import Summits.ResolutionOfSingularities.ResolutionOfSingularities.Theorems.MarkedTransferCampaignW46MohWindowShadeDecrease
import Summits.ResolutionOfSingularities.ResolutionOfSingularities.Theorems.MarkedTransferCampaignW46MohWindowShadeHasse
import Summits.ResolutionOfSingularities.ResolutionOfSingularities.Theorems.MarkedTransferCampaignW46MohWindowShadeCleaning
import Mathlib.Algebra.Polynomial.Roots
import Mathlib.Algebra.Polynomial.Taylor
import HarnessLib

/-!
# [OURS · L1 W4.6] Rung (iii) "Moh window", surfaces — origin runs and ADAPTED states (what a stall does
  to the next state)

Cell `res-hironaka`, rung L, slot W4.6, seat `res-L1-s46-pv-6` (gen 3): lemmas of the TERMINATION half for
SURFACES in the tree's transcription of [Hauser2010, §§F–G] (`PointBlowup.State/step/shade/ShadeDrops`,
`PointBlowupShade.lean`), walks presented in the Hauser–Wagner frame (translated and horizontal moves read
in the chart of the letter `y_j`, the vertical move at the origin of the chart `y_i`).

* §1 ORIGIN RUNS (all dimensions): at the origin of a chart nothing is translated and nothing is cleaned,
  so a monomial `y^d` of a cleaned `F` of order `≥ p` survives as `y^{d^}` with the same coefficient
  (`coeff_chartExponent_step_origin`), and `|d^| + p = |d| + Σ_{l ≠ c} d_l`.  Hence an INFINITE run of
  blow-ups read at the origin of one and the same chart `y_c`, all of order `≥ p`, forces every monomial of
  the initial residual polynomial to have `Σ_{l ≠ c} d_l ≥ p` (`forall_le_sum_of_origin_run`) — for two
  letters: `y_{c'}^p ∣ F₀`, the coordinate `p`-fold curve.
* §2 SURFACES, inside the window `p < o < 2p`: a STALL (no drop of the shade `a`) at a point of the chart
  `y_j` makes the next state ADAPTED to `y_j` — its residual polynomial contains the monomial
  `y^{r'}·y_i^{a}` (`exists_adapted_of_stall_origin` from gen 2's decrease law at the origin;
  `exists_adapted_of_stall_translate` at a translated point `t ≠ 0`, by the Hasse test of gen 2 and a count
  of roots: the dehomogenised initial form `P(y) = Σ_{|d| = o} c_d y^{d_i}`, of degree `≤ r_i + a` and
  divisible by `y^{r_i}`, cannot vanish to order `a + 1` at `t ≠ 0`); and from a state adapted to `y_j` with
  `a ≥ 1` the vertical move (origin of the chart `y_i`) DROPS the shade (`shadeDrops_vertical_of_adapted`):
  after a stall in the chart `y_j`, the walk can only stall again in the chart `y_j`.
OURS; replaces — for regime (iii) of RESCUE-SEED W4.6, the classical pair, surfaces — the ROLE of the
termination clause of Th. 16.13 (ms. p. 87); NOT a statement of the manuscript [claim: Hironaka2017,
status: under-review], nothing of which is used.  AI review is weaker than expert review.
-/

noncomputable section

> [The task]: Among the lines of the data, find every one that holds "same" and copy it.

> [Solution below]:
  so a monomial `y^d` of a cleaned `F` of order `≥ p` survives as `y^{d^}` with the same coefficient
  blow-ups read at the origin of one and the same chart `y_c`, all of order `≥ p`, forces every monomial of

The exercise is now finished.